Analyzed results of the bearing outer race fault signal using the proposed technique

Analogously, two comparison analysis is carried out to further demonstrate the validity of the proposed technique. The results of selecting the resonance frequency bands directly in the original experimental outer race fault signal are shown in Fig. 17. The bandwidth of each band is still fixed at 1120 Hz. Five optimal resonance frequency bands are determined, whose central frequencies are 7840 Hz, 7420 Hz, 7560 Hz, 7700 Hz and 8680 Hz, their corresponding sparsity values are 1.2743, 1.2741, 1.2738, 1.2737 and 1.2736. These five band signals are used to construct the reconstruction signal presented in Fig. 17a, and its envelope spectrum is presented in Fig. 17b. This feature map fails to extract any fault feature information, and the interference components are obvious.

Fig. 17
figure 17

Analyzed results of the bearing outer race fault signal by choosing the optimal resonance band directly

Then the measured bearing outer race defect signal is analyzed using the Fast Kurtogram method.
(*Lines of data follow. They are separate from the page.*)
import Summits.QuantumFields.BalabanUV.Beta.FP.BlockAveragedKernel

/-!
# `BalabanUV.Beta.FP.LatticeConvolutionBounds` — road «FP» for binder row D1, row H′2-IR ∕ IR-4 deliverable (B): GENERIC POWER COUNTING FOR
# CONVOLUTIONS OF POLYNOMIAL PROFILES ON `ℤ⁴` — summability of `(‖v‖∞+1)^{−t}` for `t ≥ 5` with the explicit constant `81`, the TWO-CENTRE bound
# `∑'_v (‖v−p‖∞+1)^{−a}(‖v−q‖∞+1)^{−b} ≤ 162·(2∕(‖p−q‖∞+2))^s` whenever `a + b = t + s`, `t ≥ 5`, `s ≤ a`, `s ≤ b`, its kernel∘profile forms, and
# the exponential ⟹ polynomial downgrade `e^{−δr} ≤ (e^δ·B!∕δ^B)·(r+1)^{−B}`

HONEST DEPENDENCY (page 1, mandatory): continuum YM on T⁴ ⇐ BetaPertH ∧ nine spine estimates (0/9 proved); BetaPertH ⇐ (D1) ∧ (D4) ∧
CAP+tail; G-an2-4 gates asym, D1 and NE2/3/4.  HONEST FRAMING (cell contract, verbatim): «discharging `BetaPertH` makes Bałaban's UV
stability UNCONDITIONAL — a real constructive-QFT result; it is NOT the continuum limit and NOT the Clay problem.»  THIS MODULE is [folklore]
elementary analysis on the lattice `ℤ⁴` (Mathlib + the tree's sup-norm ∕ shell-count API `DyadicShell`, `TransferUV.card_annulus_succ_four_le`,
`BlockLegs.supNorm_sub_le_real`, gan24-leaf-04's `FP/BlockAveragedKernel.box_four_zero`); NO road object, no `def`, no `def … : Prop`, nothing cited, 0 sorry.  It is the bookkeeping brick announced in the
IR-4 statement-first CLAIM (journal 2026-08-20T20:29Z): the coarse-inverse ∘ block-profile sums of H′2-IR (`R_n^{Q} = P Q_nᵀ (Q_nPQ_nᵀ)⁻¹ Q_n P`,
the ghost twin `G₀Q′ᵀ(Q′G₀Q′ᵀ)⁻¹Q′G₀`) are exactly such two-centre convolutions.  0∕4 binders of row D1; NOT D1, NOT BetaPertH, NOT continuum, NOT Clay.

ABSOLUTE RULE (cell charter, verbatim): «No internally-minted statement may enter as a cited fact. Every hypothesis is either kernel-proved in
this package or a verbatim quotation of a PUBLISHED theorem with page reference. The manuscript(s) under audit are NOT citable for their own
disputed steps — they are the thing under adjudication; programme-internal (2001/route/tribunal) claims are never citable.»

CONTENT (`Pt = Fin 4 → ℤ`, `‖·‖ = DyadicShell.supNorm`; all exponents natural numbers; all constants explicit).
* §1 ONE CENTRE: `sum_box_inv_pow_five_le` (`∑_{v ∈ box L} (‖v‖+1)^{−5} ≤ 81`, shells `#{‖v‖ = r+1} ≤ 80(r+1)³` (`DyadicShell.supNorm_eq_of_mem_sphere`) and the telescoping
  `∑ 1∕((r+1)(r+2)) ≤ 1`), `summable_inv_pow` ∕ `tsum_inv_pow_le` (`t ≥ 5`: summable, `∑' ≤ 81`), shifted forms `…_sub`.
* §2 THE TWO-CENTRE POINTWISE INEQUALITY `inv_mul_pow_le` (real: `1 ≤ x, y`, `m ≤ x + y`, `a + b = t + s`, `s ≤ a, b` ⟹
  `1∕(x^a y^b) ≤ (2∕m)^s (1∕x^t + 1∕y^t)`) and its lattice form `inv_profile_mul_le` with `m = ‖p − q‖ + 2`.
* §3 TWO CENTRES: **`summable_two_centre`**, **`tsum_two_centre_le`** (`∑'_v (‖v−p‖+1)^{−a}(‖v−q‖+1)^{−b} ≤ 162·(2∕(‖p−q‖+2))^s`), and the
  KERNEL ∘ PROFILE forms **`tsum_kernel_profile_le`** (`|K v| ≤ κ(‖v−p‖+1)^{−B}`, `|f v| ≤ A(‖v−q‖+1)^{−a}`, `5 ≤ B`, `a ≤ B` ⟹
  `|∑' K·f| ≤ κ·A·162·2^a∕(‖p−q‖+2)^a` — an exponentially∕`B`-polynomially local kernel REPRODUCES a degree-`a` profile) and
  **`tsum_profile_profile_le`** (`a + b ≥ 5` ⟹ `|∑' f·g| ≤ A·A′·162` — two profiles of total degree `> 4` have a bounded overlap sum, although
  neither need be summable alone: the `(2,3)` case of IR-4's `Σ_u A(x,u)·W(u,x′)`).
* §4 `exp_neg_mul_le_div_pow` (`0 < δ`, `0 ≤ r` ⟹ `exp(−δr) ≤ (exp δ · B! ∕ δ^B) ∕ (r+1)^B`): an exponentially local kernel is `B`-polynomially
  local for every `B`, so §3 applies to `e^{−δ‖u−v‖}` kernels with `B = 5` (or `B = a` when `a > 5`).
Provenance: D1 formalisation swarm, unit b2b-balaban-beta-d1-formalise-leaf-05 gen 9 (prover-b2b-balaban-beta-d1-formalise-leaf-05-g9-0),
2026-08-20; `LEAVES-FP.md` row H′2-IR ∕ IR-4 (deliverable (B)).  [folklore], 0 def, 0 cite, 0 sorry.
-/

namespace Summit.QuantumFields.BalabanUV.Beta.FP.LatticeConvolutionBounds

open Finset Real
open scoped BigOperators
open Literature.Probability.LatticeModels (box mem_box box_mono zero_mem_box annulus mem_annulus)
open Literature.MathematicalPhysics.QuantumFieldTheory.Balaban1983to89.Beta.TransferUV (card_annulus_succ_four_le sum_annulus_zero_eq_sum_shells)
open Literature.MathematicalPhysics.QuantumFieldTheory.Balaban1983to89.Beta.DyadicShell (Pt supNorm mem_box_iff mem_annulus_iff supNorm_eq_zero_iff
  supNorm_eq_of_mem_sphere)
open Literature.MathematicalPhysics.QuantumFieldTheory.Balaban1983to89.Beta.GradedBubbles (supNorm_neg)
open Literature.MathematicalPhysics.QuantumFieldTheory.Balaban1983to89.Beta.BlockLegs (supNorm_sub_le_real supNorm_add_le_real)
open Summit.QuantumFields.BalabanUV.Beta.FP.BlockAveragedKernel (box_four_zero)

/-! ## §1 One centre: `∑_v (‖v‖∞+1)^{−t}`, `t ≥ 5` -/

/-- [folklore] **THE SHELL SUM**: `∑_{v ∈ box 4 L} (‖v‖∞+1)^{−5} ≤ 81` for every `L` (`1` from the origin, `80·∑_r (r+1)³∕(r+2)⁵ ≤ 80·∑_r 1∕((r+1)(r+2)) ≤ 80`). -/
theorem sum_box_inv_pow_five_le (L : ℕ) : ∑ v ∈ box 4 L, 1 / ((supNorm v : ℝ) + 1) ^ 5 ≤ 81 := by
  have hsplit : ∑ v ∈ box 4 L, 1 / ((supNorm v : ℝ) + 1) ^ 5
      = ∑ v ∈ annulus 4 0 L, 1 / ((supNorm v : ℝ) + 1) ^ 5 + ∑ v ∈ box 4 0, 1 / ((supNorm v : ℝ) + 1) ^ 5 := by
    rw [annulus, Finset.sum_sdiff (box_mono 4 (Nat.zero_le L))]
  rw [hsplit, box_four_zero, Finset.sum_singleton, sum_annulus_zero_eq_sum_shells]
  have h0 : supNorm (0 : Pt) = 0 := supNorm_eq_zero_iff.mpr rfl
  rw [h0]
  simp only [Nat.cast_zero, zero_add, one_pow, div_one]
  -- shells
  have hshell : ∀ r : ℕ, ∑ v ∈ annulus 4 r (r + 1), 1 / ((supNorm v : ℝ) + 1) ^ 5 ≤ 80 * (1 / ((r : ℝ) + 1) - 1 / ((r : ℝ) + 2)) := by
    intro r
    have hconst : ∑ v ∈ annulus 4 r (r + 1), 1 / ((supNorm v : ℝ) + 1) ^ 5
        = ((annulus 4 r (r + 1)).card : ℝ) * (1 / (((r : ℝ) + 1) + 1) ^ 5) := by
      rw [Finset.sum_congr rfl fun v hv => by rw [supNorm_eq_of_mem_sphere hv, Nat.cast_add, Nat.cast_one], Finset.sum_const,
        nsmul_eq_mul]
    rw [hconst]
    have hc := card_annulus_succ_four_le r
    have hr : (0 : ℝ) ≤ r := Nat.cast_nonneg r
    have e1 : ((r : ℝ) + 1 + 1) = (r : ℝ) + 2 := by ring
    rw [e1]
    have key : 80 * ((r : ℝ) + 1) ^ 3 * (1 / ((r : ℝ) + 2) ^ 5) ≤ 80 * (1 / ((r : ℝ) + 1) - 1 / ((r : ℝ) + 2)) := by
      rw [div_sub_div _ _ (by positivity) (by positivity)]
      rw [mul_one_div, ← mul_div_assoc, div_le_div_iff₀ (by positivity) (by positivity)]
      nlinarith [pow_pos (show (0:ℝ) < r + 1 by positivity) 3, pow_pos (show (0:ℝ) < r + 2 by positivity) 3,
        mul_pos (pow_pos (show (0:ℝ) < r + 1 by positivity) 3) (show (0:ℝ) < r + 2 by positivity)]
    calc ((annulus 4 r (r + 1)).card : ℝ) * (1 / ((r : ℝ) + 2) ^ 5)
        ≤ 80 * ((r : ℝ) + 1) ^ 3 * (1 / ((r : ℝ) + 2) ^ 5) := by gcongr
      _ ≤ _ := key
  have htel : ∀ M : ℕ, ∑ r ∈ Finset.range M, 80 * (1 / ((r : ℝ) + 1) - 1 / ((r : ℝ) + 2)) = 80 * (1 - 1 / ((M : ℝ) + 1)) := by
    intro M
    induction M with
    | zero => simp
    | succ M ih =>
      rw [Finset.sum_range_succ, ih]
      push_cast
      ring
  calc ∑ r ∈ Finset.range L, ∑ v ∈ annulus 4 r (r + 1), 1 / ((supNorm v : ℝ) + 1) ^ 5 + 1
      ≤ ∑ r ∈ Finset.range L, 80 * (1 / ((r : ℝ) + 1) - 1 / ((r : ℝ) + 2)) + 1 := by
        gcongr with r hr
        exact hshell r
    _ = 80 * (1 - 1 / ((L : ℝ) + 1)) + 1 := by rw [htel]
    _ ≤ 81 := by
        have : 0 ≤ 1 / ((L : ℝ) + 1) := by positivity
        linarith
According to the results in Fig. 18, the central frequency and bandwidth of the optimal analysis band are 8533 Hz and 682 Hz respectively, but no fault information is identified from the squared envelope spectrum of the optimal band signal, the strong background interference components result in large impacts. Based on the previous analysis, the effectiveness of the method in this paper is further verified.

Fig. 18
figure 18

Analyzed results of the bearing outer race fault signal using the Fast Kurtogram

6 Conclusion

In this paper, an ISAM-based fault diagnosis method for REB is proposed to detect the bearing faults seriously affected by strong background interference, and both the feature components enhancement and the interference components suppression are taken into consideration, which has certain practical engineering value. Through the research some conclusions can be drawn as follows.

  1. (1)

    The signal distortion and interference enhancement are suppressed first, and then the optimal MO selection based on the maximum HSI index can ensure the effect of fault feature enhancement and reduce the blindness of the analysis.

  2. (2)

    The optimal resonance frequency band selection and signal reconstruction is conducted with the maximum sparsity value as the target, which can further reduce the interference of irrelevant components, and highlight the fault signatures of REB.

  3. (3)

    Simulation bearing inner race defect signal, experimental bearing inner and outer race defect signals are all employed to verify the effectiveness of the method. Results show that this method can effectively suppress the interference of strong background noise and extract the abundant bearing fault characteristics. A series of comparisons further highlight the validity of this paper’s method in weak fault feature extraction.